* _TASK BRIEF_:
If a line in the listing below has the string "hpow", copy it out.

^^^^^^^^^^^^^^^^

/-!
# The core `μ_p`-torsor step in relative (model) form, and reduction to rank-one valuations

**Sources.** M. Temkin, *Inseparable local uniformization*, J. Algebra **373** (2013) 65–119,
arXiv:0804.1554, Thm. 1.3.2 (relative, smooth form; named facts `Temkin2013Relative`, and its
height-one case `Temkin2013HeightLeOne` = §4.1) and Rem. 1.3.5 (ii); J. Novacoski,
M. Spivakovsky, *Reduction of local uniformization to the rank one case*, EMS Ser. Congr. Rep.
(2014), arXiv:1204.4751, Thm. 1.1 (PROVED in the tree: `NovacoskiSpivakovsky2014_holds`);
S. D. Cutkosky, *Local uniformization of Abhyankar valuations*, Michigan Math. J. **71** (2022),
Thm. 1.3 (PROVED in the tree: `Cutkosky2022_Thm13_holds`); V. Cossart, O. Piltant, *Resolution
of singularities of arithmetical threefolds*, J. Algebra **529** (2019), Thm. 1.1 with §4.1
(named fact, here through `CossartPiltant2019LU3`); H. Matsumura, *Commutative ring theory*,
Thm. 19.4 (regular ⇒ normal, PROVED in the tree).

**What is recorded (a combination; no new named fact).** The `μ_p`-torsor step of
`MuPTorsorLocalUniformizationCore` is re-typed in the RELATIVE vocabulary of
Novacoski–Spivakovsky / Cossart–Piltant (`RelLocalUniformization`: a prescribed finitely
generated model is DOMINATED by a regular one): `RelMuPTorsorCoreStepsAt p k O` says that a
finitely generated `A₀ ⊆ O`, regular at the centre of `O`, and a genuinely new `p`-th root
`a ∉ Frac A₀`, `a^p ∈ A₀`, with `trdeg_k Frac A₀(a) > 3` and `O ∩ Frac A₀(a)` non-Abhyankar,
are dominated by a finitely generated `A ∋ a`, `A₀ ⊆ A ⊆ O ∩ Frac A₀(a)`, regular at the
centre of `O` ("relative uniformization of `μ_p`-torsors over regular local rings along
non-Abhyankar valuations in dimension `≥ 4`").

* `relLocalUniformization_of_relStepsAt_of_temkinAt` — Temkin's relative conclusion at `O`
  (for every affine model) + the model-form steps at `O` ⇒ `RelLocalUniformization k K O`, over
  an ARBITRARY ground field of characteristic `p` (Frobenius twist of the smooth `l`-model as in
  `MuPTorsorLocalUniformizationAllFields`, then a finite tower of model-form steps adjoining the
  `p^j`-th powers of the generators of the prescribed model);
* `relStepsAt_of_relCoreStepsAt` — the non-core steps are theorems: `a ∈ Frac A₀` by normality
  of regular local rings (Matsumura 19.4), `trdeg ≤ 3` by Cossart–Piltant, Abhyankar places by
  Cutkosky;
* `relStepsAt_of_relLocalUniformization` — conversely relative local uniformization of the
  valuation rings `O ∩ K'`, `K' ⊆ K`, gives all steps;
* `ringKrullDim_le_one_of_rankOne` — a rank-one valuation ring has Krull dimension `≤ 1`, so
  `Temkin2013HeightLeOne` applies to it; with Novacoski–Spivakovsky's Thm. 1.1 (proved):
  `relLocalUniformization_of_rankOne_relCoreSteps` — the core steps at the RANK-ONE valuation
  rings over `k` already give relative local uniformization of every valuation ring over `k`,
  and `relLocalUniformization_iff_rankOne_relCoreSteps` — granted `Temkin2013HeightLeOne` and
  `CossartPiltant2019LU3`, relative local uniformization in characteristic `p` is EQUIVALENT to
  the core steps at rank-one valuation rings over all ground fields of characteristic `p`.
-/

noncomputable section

^^^^^^^^^^^^^^^^

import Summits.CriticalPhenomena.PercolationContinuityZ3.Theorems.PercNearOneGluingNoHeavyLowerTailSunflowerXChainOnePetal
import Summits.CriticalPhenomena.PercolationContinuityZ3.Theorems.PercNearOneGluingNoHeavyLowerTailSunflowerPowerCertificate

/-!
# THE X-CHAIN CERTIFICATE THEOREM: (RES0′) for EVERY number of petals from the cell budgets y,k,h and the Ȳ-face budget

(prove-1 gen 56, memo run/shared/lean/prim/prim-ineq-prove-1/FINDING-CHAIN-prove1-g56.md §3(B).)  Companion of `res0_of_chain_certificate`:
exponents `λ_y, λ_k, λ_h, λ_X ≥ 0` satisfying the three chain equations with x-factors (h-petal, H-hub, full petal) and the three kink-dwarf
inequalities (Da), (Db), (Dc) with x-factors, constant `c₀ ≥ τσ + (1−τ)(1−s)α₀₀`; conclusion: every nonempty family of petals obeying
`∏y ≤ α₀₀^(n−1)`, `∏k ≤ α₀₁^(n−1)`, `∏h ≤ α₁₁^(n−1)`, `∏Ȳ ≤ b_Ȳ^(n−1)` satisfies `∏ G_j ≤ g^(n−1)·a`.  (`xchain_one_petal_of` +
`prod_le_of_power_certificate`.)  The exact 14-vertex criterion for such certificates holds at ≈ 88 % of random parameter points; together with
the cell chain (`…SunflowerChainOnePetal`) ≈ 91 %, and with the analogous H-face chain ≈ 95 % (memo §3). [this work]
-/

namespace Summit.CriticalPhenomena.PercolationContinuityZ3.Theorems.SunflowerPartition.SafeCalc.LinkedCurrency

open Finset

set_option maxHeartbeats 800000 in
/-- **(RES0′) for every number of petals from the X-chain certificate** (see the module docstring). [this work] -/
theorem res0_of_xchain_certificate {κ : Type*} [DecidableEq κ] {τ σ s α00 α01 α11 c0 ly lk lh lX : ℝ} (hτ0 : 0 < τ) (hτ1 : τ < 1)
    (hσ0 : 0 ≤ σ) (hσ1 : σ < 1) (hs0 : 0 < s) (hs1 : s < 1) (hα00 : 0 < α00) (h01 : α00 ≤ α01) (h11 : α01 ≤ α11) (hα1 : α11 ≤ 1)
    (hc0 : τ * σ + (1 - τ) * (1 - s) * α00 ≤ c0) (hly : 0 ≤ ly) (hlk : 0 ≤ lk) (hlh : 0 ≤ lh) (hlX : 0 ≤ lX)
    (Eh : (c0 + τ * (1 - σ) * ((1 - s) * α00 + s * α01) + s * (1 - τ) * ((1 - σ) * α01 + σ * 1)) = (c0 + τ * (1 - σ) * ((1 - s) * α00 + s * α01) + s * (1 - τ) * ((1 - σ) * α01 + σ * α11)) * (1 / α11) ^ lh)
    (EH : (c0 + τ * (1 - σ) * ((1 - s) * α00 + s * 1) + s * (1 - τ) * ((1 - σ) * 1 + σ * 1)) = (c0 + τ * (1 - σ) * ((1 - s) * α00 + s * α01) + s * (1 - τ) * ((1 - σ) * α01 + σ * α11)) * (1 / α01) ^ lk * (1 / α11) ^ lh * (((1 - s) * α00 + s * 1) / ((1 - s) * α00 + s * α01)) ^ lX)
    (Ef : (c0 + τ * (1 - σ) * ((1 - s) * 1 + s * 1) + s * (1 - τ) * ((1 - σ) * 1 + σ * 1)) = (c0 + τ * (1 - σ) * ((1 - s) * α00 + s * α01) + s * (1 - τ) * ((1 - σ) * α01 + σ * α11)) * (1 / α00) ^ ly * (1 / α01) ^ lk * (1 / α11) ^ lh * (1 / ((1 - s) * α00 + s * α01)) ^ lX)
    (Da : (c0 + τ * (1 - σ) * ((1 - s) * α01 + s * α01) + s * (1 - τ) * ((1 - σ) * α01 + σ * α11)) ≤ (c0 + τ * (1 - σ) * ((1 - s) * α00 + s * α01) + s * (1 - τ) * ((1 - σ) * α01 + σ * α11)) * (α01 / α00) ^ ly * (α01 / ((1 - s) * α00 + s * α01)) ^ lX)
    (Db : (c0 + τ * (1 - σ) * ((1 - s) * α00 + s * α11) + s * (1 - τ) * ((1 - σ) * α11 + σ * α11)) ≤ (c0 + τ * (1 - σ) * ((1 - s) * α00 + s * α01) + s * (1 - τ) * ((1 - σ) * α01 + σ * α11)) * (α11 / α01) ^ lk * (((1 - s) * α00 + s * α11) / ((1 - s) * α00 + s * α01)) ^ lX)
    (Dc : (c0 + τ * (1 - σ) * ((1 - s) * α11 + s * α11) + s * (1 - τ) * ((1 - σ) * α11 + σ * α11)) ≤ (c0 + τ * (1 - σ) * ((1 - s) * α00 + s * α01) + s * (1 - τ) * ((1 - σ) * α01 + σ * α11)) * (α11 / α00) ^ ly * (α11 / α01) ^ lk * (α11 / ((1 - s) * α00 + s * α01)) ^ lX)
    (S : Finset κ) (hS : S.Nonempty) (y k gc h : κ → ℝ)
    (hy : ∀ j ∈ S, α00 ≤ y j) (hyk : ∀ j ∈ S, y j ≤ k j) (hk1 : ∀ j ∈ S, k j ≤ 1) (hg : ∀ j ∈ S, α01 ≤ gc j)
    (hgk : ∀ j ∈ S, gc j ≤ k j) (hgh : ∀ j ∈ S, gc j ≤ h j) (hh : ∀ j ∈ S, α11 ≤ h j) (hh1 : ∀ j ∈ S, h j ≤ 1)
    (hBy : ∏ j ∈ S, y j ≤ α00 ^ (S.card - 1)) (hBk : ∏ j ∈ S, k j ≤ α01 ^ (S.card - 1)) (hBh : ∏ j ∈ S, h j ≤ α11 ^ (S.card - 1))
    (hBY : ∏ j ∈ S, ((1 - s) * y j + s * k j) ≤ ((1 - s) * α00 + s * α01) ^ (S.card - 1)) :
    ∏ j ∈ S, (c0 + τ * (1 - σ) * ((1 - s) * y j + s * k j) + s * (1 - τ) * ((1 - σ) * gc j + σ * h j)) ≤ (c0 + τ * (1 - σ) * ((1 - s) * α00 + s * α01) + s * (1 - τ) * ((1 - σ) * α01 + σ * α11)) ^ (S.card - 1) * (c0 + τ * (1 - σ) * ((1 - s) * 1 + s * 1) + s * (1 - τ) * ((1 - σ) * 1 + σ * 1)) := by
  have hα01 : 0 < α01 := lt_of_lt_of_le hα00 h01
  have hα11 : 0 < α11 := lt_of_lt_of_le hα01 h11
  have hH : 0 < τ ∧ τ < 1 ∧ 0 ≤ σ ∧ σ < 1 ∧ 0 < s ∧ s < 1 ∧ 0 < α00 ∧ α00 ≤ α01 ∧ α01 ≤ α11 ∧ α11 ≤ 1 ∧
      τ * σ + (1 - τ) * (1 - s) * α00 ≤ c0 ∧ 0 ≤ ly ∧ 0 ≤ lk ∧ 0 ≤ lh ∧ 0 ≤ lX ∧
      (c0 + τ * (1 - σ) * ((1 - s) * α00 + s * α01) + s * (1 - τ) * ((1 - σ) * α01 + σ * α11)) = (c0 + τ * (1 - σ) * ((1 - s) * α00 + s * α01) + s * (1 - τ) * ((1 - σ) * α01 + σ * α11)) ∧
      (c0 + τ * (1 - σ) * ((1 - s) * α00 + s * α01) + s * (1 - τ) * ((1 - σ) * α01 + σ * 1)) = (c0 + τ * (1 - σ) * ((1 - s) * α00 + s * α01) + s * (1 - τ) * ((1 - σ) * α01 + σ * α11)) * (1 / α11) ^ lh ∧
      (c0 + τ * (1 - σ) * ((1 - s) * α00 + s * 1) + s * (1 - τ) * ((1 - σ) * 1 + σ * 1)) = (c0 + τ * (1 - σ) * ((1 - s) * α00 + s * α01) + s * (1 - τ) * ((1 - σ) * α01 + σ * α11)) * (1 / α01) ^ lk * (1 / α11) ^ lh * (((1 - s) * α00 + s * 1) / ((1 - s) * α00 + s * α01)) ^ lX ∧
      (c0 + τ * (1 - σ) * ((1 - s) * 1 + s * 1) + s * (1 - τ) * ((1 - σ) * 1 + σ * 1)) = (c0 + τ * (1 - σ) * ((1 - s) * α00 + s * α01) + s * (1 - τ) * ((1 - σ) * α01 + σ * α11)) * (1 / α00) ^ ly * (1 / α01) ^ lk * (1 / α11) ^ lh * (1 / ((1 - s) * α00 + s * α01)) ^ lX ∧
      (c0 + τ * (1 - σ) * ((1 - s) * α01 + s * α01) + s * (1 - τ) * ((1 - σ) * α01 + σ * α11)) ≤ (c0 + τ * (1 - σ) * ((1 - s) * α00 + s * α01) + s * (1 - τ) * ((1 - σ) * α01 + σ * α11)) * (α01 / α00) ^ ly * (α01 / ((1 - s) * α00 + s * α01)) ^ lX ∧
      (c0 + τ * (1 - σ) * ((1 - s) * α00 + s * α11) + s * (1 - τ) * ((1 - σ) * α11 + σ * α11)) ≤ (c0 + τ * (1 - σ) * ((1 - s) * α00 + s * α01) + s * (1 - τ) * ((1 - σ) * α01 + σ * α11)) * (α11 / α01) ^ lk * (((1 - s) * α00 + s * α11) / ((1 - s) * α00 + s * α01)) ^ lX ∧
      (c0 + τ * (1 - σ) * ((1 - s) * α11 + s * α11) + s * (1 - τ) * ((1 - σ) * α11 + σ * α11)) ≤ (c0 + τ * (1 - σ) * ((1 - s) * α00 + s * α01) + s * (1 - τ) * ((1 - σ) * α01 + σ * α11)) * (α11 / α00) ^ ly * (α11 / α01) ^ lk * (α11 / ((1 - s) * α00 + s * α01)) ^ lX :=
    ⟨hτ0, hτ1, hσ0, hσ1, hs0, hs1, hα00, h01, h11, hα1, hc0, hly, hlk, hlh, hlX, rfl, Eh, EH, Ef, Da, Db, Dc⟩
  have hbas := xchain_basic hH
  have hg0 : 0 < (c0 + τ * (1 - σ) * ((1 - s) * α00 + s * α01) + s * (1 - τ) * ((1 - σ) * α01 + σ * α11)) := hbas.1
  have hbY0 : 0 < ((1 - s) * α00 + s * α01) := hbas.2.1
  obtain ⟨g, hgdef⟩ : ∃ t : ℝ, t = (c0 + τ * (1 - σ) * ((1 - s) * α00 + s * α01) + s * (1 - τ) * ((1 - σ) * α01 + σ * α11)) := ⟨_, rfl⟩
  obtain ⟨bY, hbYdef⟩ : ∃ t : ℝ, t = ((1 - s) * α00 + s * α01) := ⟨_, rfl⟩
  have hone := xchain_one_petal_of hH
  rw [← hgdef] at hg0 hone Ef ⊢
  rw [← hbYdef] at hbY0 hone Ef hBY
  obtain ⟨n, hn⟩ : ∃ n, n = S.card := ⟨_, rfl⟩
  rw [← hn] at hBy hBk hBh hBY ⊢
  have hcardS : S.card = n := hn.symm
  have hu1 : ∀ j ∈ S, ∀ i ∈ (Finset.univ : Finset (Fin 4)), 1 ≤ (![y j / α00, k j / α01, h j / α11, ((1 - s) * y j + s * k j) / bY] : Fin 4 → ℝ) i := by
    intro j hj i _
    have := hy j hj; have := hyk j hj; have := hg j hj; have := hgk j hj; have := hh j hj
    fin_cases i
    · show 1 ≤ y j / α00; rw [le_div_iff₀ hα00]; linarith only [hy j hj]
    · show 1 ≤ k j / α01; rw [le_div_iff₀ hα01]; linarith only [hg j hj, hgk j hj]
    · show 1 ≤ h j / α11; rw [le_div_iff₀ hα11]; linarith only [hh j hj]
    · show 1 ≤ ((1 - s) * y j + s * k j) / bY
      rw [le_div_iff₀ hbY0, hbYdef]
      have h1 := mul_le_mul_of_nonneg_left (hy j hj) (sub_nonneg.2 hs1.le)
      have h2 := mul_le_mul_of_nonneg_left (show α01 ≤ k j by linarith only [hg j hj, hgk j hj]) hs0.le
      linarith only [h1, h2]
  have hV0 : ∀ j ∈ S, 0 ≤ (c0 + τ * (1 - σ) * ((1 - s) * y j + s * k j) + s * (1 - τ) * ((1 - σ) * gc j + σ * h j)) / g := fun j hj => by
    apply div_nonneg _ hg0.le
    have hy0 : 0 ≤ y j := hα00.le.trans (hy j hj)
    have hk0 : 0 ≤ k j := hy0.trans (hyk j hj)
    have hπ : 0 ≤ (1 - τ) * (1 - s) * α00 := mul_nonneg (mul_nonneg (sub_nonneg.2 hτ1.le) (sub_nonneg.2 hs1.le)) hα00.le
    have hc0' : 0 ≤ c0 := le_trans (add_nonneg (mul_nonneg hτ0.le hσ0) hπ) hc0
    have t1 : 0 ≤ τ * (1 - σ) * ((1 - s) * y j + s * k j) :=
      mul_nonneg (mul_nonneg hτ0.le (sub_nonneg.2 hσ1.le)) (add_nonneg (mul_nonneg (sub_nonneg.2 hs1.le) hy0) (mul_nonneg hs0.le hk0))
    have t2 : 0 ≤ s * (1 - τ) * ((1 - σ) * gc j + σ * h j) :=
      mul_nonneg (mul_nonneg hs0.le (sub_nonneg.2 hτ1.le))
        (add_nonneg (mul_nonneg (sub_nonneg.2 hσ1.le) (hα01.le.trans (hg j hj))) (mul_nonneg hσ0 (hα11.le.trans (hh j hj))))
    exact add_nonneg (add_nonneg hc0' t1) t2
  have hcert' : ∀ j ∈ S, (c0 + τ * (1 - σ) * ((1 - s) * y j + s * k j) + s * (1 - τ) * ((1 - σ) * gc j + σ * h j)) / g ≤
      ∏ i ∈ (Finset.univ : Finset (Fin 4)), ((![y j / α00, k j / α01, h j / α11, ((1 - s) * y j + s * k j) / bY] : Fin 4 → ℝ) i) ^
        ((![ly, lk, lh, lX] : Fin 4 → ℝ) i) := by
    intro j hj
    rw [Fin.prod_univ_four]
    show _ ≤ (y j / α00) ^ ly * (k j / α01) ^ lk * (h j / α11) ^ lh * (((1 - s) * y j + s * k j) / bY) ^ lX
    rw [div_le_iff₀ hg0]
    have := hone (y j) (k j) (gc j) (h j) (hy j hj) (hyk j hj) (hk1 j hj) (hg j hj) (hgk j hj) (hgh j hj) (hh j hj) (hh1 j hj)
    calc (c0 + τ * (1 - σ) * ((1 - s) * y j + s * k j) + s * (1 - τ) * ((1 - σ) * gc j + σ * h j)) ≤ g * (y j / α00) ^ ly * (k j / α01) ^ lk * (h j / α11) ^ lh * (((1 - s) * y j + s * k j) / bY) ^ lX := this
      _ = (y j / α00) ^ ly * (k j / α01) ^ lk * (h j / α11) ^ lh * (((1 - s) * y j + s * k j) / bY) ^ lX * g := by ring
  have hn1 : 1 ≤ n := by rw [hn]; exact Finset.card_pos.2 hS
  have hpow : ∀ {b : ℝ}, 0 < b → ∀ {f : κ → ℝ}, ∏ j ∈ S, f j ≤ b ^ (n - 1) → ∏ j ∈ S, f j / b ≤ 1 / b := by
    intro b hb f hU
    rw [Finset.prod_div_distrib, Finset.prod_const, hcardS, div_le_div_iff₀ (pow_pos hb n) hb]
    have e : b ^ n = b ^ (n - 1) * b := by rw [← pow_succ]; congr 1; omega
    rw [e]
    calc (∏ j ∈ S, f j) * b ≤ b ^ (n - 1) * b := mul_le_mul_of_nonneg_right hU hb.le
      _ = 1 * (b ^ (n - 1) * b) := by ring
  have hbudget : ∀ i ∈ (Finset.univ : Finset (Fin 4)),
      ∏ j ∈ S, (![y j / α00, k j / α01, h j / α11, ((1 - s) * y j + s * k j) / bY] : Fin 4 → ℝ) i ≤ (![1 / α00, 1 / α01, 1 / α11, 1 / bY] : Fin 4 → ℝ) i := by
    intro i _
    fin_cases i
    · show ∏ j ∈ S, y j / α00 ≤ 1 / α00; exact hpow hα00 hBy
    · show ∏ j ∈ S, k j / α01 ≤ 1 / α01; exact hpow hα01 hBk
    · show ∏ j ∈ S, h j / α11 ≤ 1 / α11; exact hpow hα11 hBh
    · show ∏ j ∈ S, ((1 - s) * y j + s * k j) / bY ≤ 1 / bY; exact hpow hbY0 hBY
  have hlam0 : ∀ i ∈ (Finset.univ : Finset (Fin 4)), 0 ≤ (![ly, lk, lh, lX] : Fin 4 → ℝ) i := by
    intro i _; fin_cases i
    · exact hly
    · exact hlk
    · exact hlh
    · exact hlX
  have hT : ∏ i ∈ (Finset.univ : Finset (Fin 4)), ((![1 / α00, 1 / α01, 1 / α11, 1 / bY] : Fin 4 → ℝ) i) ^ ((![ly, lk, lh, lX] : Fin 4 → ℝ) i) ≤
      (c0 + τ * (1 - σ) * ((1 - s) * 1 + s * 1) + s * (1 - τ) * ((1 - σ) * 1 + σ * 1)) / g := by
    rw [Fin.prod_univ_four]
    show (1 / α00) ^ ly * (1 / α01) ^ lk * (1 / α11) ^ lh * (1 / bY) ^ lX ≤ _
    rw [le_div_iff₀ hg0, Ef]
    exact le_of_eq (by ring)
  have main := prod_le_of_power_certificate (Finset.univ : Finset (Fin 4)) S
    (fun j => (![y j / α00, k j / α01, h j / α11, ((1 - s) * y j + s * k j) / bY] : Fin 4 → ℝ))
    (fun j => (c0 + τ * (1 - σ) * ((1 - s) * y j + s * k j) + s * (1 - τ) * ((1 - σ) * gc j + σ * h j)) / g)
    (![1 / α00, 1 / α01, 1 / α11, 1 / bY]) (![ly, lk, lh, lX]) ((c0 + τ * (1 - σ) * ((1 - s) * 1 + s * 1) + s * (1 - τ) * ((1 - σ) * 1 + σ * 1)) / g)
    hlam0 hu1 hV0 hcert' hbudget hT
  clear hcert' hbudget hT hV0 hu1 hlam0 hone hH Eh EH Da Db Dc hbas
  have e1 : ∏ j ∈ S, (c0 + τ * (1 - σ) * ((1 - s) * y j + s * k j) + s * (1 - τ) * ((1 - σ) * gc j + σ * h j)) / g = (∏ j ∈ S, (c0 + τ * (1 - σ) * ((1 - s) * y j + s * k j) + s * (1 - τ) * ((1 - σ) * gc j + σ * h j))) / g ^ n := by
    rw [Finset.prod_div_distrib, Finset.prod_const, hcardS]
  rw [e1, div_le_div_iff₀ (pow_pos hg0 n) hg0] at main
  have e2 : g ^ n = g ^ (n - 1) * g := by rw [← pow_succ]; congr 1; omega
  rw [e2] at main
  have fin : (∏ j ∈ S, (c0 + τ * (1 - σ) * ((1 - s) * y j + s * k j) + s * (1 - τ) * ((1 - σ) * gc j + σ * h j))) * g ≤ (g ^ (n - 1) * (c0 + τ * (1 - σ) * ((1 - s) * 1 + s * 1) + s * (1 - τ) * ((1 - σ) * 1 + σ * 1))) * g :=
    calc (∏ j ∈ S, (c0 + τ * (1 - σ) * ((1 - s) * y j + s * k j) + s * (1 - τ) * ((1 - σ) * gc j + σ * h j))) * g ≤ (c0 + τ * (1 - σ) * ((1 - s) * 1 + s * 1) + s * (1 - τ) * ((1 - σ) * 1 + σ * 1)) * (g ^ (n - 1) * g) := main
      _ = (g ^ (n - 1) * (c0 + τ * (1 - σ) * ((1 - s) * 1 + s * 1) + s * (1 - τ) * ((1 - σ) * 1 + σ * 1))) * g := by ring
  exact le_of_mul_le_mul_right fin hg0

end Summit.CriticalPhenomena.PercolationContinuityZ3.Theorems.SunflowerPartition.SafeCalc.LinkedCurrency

^^^^^^^^^^^^^^^^

* _YOUR RESPONSE_:
  have hpow : ∀ {b : ℝ}, 0 < b → ∀ {f : κ → ℝ}, ∏ j ∈ S, f j ≤ b ^ (n - 1) → ∏ j ∈ S, f j / b ≤ 1 / b := by
    · show ∏ j ∈ S, y j / α00 ≤ 1 / α00; exact hpow hα00 hBy
    · show ∏ j ∈ S, k j / α01 ≤ 1 / α01; exact hpow hα01 hBk
    · show ∏ j ∈ S, h j / α11 ≤ 1 / α11; exact hpow hα11 hBh
    · show ∏ j ∈ S, ((1 - s) * y j + s * k j) / bY ≤ 1 / bY; exact hpow hbY0 hBY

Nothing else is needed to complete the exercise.